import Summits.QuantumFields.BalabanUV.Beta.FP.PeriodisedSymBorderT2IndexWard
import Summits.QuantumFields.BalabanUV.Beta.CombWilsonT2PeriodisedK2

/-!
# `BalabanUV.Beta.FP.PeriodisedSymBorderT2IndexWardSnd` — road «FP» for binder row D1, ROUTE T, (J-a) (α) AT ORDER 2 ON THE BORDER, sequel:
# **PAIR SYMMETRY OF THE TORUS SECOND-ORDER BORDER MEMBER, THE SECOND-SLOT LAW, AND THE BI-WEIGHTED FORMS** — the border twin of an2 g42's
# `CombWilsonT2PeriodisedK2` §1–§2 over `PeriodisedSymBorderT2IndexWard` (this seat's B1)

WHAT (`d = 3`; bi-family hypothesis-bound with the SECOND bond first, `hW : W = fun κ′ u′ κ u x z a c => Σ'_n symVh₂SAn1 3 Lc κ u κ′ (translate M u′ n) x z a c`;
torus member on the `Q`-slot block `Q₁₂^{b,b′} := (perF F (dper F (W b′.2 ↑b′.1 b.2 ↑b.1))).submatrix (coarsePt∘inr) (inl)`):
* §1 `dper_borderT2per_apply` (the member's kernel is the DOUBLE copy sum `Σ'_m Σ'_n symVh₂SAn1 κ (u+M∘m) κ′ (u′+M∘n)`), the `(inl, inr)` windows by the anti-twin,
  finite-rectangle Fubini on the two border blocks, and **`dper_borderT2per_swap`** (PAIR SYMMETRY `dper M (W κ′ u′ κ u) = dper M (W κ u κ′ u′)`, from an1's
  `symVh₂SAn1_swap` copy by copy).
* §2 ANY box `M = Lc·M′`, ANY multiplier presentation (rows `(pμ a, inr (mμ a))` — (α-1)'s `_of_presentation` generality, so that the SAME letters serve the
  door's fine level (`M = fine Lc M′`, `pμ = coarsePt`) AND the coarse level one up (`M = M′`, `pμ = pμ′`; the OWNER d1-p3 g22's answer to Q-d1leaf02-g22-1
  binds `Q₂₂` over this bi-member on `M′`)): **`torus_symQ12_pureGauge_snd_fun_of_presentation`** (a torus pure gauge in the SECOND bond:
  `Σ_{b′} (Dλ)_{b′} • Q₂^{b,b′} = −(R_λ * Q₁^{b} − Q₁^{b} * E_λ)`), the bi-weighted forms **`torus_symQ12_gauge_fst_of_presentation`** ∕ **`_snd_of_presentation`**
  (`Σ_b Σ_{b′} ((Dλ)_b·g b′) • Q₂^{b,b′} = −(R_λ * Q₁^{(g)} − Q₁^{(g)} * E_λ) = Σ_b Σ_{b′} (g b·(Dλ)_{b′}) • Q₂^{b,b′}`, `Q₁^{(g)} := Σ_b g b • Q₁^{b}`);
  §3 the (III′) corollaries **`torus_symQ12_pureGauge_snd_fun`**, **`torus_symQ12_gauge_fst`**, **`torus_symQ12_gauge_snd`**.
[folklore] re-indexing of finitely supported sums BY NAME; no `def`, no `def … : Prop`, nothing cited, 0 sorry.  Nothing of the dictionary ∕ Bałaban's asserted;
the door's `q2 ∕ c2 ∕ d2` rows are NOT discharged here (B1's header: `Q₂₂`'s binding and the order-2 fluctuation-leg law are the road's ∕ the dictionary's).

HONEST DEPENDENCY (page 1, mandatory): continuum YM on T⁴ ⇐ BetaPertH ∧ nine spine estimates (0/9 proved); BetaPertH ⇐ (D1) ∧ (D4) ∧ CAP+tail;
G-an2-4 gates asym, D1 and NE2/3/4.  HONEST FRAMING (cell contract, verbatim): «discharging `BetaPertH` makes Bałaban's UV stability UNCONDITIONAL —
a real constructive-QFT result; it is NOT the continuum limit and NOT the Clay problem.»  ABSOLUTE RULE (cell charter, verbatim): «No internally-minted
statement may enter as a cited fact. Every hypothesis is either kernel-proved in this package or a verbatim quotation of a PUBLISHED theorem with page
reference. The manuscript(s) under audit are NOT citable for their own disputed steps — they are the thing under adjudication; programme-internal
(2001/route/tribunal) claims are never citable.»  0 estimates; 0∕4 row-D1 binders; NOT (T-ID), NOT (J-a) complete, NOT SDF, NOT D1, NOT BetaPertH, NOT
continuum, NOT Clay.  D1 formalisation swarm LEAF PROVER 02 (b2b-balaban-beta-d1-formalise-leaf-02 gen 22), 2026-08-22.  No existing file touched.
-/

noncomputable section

────────────────────

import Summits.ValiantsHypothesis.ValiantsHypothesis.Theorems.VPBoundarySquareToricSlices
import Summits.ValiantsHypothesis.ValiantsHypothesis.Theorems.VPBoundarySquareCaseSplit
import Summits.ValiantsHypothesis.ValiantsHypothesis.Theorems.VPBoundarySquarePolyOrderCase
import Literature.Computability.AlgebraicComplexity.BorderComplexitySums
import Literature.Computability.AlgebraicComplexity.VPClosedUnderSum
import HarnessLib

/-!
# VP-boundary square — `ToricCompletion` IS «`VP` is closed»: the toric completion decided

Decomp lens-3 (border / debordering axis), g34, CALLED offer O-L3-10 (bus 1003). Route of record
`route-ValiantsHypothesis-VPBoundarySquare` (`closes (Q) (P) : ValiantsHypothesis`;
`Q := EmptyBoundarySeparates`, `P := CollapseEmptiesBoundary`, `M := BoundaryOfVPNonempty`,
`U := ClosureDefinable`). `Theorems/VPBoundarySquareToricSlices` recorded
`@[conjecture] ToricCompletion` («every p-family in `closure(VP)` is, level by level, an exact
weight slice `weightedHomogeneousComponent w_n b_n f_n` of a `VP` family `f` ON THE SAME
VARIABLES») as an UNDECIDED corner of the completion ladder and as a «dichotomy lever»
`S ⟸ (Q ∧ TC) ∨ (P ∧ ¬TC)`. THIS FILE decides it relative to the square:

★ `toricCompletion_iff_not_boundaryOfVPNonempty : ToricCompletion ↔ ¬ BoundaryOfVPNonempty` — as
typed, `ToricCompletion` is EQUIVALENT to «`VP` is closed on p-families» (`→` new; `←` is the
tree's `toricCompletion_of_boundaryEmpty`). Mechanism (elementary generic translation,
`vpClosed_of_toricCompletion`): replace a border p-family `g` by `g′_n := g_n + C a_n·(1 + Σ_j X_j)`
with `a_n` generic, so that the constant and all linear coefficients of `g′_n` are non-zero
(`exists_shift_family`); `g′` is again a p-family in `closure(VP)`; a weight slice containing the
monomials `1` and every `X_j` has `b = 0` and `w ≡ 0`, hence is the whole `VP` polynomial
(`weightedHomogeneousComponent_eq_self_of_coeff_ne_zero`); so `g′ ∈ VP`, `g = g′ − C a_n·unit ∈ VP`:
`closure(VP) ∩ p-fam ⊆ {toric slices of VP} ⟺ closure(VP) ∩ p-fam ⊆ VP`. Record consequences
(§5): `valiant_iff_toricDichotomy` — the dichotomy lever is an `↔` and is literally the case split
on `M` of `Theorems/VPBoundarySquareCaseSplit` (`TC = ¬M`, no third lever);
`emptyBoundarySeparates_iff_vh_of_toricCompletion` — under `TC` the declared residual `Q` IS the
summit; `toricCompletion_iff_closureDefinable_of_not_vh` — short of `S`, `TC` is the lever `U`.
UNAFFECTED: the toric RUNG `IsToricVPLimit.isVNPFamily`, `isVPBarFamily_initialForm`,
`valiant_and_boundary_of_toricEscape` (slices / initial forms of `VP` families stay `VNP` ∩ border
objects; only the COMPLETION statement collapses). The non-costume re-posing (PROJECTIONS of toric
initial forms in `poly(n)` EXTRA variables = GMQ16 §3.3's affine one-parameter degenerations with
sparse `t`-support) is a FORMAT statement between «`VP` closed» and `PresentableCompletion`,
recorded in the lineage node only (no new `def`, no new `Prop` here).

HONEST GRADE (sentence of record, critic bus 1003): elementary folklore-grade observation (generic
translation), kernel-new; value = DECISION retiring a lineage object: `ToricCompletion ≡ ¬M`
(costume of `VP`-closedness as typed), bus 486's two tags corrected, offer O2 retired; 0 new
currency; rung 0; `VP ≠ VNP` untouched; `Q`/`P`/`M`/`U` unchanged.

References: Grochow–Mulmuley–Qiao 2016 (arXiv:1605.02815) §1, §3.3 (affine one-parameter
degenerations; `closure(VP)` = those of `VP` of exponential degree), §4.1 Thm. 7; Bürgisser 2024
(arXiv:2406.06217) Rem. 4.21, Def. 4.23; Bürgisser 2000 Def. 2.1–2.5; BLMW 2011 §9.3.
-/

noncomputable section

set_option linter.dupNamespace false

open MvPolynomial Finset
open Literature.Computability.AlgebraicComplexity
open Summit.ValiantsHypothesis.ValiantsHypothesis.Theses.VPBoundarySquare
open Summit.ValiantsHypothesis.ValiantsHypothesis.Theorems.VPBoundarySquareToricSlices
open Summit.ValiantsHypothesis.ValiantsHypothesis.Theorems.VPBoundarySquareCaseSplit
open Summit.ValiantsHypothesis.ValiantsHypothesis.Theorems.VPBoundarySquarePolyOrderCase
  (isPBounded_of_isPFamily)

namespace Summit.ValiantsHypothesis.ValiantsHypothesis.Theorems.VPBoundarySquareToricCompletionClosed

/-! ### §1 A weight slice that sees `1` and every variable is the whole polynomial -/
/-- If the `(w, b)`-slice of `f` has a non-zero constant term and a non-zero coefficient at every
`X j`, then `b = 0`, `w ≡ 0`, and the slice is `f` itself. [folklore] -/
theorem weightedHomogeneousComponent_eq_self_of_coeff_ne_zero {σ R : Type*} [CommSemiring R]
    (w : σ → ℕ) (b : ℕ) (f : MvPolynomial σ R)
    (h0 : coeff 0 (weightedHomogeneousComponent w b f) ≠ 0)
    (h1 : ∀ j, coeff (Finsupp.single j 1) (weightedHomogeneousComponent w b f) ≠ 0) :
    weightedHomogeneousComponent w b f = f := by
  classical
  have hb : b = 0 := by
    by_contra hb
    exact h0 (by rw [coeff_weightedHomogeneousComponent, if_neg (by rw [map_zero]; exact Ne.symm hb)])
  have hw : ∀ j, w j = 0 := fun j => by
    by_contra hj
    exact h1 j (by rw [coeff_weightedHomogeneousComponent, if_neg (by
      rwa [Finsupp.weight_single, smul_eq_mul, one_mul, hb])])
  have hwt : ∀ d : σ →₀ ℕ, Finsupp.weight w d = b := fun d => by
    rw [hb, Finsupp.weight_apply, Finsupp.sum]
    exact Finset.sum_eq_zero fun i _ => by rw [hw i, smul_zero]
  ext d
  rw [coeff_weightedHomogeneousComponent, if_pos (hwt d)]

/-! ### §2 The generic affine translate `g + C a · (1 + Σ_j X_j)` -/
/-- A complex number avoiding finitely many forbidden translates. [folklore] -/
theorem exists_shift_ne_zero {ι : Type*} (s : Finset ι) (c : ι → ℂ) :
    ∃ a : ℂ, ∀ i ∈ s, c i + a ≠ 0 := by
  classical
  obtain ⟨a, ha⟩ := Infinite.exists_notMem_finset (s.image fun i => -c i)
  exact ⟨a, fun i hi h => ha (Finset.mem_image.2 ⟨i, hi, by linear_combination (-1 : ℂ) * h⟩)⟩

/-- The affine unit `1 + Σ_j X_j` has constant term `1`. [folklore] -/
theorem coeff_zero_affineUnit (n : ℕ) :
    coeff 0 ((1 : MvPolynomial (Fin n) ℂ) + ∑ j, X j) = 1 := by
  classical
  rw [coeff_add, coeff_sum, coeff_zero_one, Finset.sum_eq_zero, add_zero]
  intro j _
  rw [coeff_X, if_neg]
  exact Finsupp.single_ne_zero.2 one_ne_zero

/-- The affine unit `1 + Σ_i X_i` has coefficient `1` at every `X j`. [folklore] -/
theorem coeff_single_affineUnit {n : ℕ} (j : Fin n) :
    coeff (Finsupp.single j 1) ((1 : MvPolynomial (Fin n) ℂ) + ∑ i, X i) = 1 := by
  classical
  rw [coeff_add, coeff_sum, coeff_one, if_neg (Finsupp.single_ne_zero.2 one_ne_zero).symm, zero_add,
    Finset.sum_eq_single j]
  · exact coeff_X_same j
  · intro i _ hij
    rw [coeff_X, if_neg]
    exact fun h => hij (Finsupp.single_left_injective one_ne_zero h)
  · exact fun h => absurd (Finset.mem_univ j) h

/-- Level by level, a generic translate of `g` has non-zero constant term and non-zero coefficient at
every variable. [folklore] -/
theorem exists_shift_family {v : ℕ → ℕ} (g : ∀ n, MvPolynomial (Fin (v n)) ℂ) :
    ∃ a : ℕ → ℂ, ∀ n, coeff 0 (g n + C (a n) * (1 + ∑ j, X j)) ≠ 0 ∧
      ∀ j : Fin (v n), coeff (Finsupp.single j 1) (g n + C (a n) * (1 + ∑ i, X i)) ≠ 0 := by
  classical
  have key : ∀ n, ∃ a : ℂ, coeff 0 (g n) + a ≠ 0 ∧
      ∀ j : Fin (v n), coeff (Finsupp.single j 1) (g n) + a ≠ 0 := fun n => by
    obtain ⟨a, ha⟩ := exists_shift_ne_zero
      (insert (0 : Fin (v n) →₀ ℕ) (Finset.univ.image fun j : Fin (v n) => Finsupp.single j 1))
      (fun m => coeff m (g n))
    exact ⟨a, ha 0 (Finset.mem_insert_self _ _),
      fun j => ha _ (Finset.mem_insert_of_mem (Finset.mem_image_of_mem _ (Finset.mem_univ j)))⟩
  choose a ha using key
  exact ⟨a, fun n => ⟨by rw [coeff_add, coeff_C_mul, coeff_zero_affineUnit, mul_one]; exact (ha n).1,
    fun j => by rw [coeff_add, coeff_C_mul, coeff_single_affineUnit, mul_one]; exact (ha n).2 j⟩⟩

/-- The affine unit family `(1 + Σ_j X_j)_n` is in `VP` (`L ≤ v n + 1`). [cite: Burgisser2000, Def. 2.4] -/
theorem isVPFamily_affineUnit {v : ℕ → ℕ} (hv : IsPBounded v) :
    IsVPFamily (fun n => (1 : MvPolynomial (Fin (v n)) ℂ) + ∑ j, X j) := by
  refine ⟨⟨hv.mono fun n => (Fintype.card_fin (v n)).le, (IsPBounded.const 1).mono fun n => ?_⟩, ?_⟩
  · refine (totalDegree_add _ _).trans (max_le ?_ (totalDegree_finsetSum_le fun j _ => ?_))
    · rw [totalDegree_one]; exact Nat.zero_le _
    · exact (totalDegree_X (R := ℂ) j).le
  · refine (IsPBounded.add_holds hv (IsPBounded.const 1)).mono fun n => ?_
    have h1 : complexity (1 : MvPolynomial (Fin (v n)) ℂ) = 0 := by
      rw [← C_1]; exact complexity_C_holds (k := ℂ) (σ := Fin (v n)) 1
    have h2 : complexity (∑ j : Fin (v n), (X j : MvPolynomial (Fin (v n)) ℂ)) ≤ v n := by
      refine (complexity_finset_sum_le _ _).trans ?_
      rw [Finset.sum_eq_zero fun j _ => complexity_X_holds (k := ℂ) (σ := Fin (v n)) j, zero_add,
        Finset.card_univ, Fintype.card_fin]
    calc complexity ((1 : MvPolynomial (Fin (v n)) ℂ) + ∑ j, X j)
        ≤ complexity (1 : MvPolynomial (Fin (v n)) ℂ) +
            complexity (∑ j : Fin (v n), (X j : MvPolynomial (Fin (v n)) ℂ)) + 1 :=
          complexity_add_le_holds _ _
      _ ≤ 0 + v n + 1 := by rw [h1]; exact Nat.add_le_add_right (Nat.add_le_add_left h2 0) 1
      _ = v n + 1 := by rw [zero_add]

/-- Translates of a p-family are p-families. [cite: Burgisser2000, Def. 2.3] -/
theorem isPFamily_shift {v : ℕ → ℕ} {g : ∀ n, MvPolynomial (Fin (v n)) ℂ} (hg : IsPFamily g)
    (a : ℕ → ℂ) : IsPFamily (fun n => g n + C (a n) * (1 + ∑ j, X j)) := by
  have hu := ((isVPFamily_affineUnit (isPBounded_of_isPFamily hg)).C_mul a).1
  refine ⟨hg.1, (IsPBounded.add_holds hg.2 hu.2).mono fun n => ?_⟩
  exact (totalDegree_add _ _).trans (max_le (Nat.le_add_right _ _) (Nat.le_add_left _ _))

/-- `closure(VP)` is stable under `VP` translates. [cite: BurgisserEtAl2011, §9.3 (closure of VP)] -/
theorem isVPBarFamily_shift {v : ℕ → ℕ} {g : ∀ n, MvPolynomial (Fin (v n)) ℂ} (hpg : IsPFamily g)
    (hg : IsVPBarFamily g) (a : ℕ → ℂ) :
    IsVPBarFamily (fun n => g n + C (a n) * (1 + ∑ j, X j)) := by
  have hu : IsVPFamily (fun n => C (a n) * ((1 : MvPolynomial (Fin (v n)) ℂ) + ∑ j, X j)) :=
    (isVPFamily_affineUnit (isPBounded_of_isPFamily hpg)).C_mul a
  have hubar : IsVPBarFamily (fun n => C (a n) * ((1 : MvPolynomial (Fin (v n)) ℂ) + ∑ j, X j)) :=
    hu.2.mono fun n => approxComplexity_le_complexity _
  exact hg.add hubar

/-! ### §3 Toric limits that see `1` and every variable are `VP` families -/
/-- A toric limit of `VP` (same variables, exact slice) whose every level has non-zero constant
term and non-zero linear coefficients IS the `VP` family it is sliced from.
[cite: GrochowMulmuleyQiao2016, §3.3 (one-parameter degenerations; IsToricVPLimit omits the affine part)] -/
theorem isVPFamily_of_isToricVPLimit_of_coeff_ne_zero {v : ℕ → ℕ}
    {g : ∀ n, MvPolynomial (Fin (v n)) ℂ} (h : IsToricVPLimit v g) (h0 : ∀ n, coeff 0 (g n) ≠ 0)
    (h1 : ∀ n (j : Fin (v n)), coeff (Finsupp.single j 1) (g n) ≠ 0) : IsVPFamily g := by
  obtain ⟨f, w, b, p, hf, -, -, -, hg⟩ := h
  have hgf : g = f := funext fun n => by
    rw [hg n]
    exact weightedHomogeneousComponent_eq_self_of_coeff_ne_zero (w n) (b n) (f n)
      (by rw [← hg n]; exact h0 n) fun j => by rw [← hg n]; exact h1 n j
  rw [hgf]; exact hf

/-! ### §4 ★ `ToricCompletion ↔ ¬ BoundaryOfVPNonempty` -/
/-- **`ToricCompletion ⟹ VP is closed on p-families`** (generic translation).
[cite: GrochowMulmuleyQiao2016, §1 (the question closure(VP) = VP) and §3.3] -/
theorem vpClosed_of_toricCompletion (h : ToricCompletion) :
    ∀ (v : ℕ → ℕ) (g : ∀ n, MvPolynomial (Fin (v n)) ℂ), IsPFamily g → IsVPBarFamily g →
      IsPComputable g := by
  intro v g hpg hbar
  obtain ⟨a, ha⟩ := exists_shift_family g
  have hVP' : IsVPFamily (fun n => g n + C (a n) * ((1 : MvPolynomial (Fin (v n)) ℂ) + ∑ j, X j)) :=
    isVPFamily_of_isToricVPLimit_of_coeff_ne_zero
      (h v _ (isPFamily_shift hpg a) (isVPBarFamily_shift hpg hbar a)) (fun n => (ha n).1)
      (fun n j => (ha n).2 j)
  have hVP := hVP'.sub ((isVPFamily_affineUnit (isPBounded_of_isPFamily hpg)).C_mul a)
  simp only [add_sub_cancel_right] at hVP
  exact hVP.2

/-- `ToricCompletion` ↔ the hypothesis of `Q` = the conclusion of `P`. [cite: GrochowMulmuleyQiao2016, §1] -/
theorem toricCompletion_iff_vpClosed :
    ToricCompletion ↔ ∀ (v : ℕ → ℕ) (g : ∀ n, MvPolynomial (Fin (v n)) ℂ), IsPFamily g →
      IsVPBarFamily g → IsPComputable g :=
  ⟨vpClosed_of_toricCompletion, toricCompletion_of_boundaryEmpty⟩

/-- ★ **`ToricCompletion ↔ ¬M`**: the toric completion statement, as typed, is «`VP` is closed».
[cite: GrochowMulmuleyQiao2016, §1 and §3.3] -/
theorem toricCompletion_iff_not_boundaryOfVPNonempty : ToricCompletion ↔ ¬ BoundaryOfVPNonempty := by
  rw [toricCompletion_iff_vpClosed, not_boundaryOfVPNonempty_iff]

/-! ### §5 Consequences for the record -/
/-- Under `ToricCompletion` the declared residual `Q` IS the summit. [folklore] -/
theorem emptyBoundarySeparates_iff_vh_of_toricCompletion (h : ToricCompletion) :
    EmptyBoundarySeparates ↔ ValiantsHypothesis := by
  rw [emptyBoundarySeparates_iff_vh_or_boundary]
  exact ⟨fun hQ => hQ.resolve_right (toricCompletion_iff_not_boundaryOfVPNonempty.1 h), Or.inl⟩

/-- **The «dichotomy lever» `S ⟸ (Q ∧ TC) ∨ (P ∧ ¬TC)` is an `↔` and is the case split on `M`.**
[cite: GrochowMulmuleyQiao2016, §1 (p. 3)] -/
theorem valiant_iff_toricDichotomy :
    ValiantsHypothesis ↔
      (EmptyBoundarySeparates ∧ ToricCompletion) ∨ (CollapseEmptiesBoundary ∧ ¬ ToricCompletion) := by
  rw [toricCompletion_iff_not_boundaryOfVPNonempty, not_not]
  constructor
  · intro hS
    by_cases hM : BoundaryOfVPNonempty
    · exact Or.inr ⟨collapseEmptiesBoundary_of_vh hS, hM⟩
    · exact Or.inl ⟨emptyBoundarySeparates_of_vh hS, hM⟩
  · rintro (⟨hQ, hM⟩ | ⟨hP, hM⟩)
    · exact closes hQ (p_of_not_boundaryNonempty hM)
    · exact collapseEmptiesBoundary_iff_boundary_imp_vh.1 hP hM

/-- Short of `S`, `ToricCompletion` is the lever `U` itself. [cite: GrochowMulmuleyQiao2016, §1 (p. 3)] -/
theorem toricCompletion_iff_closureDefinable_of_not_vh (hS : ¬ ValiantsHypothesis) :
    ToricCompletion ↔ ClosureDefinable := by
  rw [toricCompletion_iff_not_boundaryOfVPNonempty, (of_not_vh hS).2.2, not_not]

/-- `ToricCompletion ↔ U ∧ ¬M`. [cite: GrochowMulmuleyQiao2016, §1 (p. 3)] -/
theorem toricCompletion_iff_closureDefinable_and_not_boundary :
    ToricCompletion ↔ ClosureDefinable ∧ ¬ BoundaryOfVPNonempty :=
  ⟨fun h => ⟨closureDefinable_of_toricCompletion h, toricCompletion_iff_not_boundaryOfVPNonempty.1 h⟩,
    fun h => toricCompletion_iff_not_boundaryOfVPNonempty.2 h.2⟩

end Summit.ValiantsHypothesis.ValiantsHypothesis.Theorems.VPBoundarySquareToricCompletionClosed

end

────────────────────

* **Activity**: Search the data for the string "coarsePt" and copy out every line where it is found.

* **Answer section**:
torus member on the `Q`-slot block `Q₁₂^{b,b′} := (perF F (dper F (W b′.2 ↑b′.1 b.2 ↑b.1))).submatrix (coarsePt∘inr) (inl)`):
  door's fine level (`M = fine Lc M′`, `pμ = coarsePt`) AND the coarse level one up (`M = M′`, `pμ = pμ′`; the OWNER d1-p3 g22's answer to Q-d1leaf02-g22-1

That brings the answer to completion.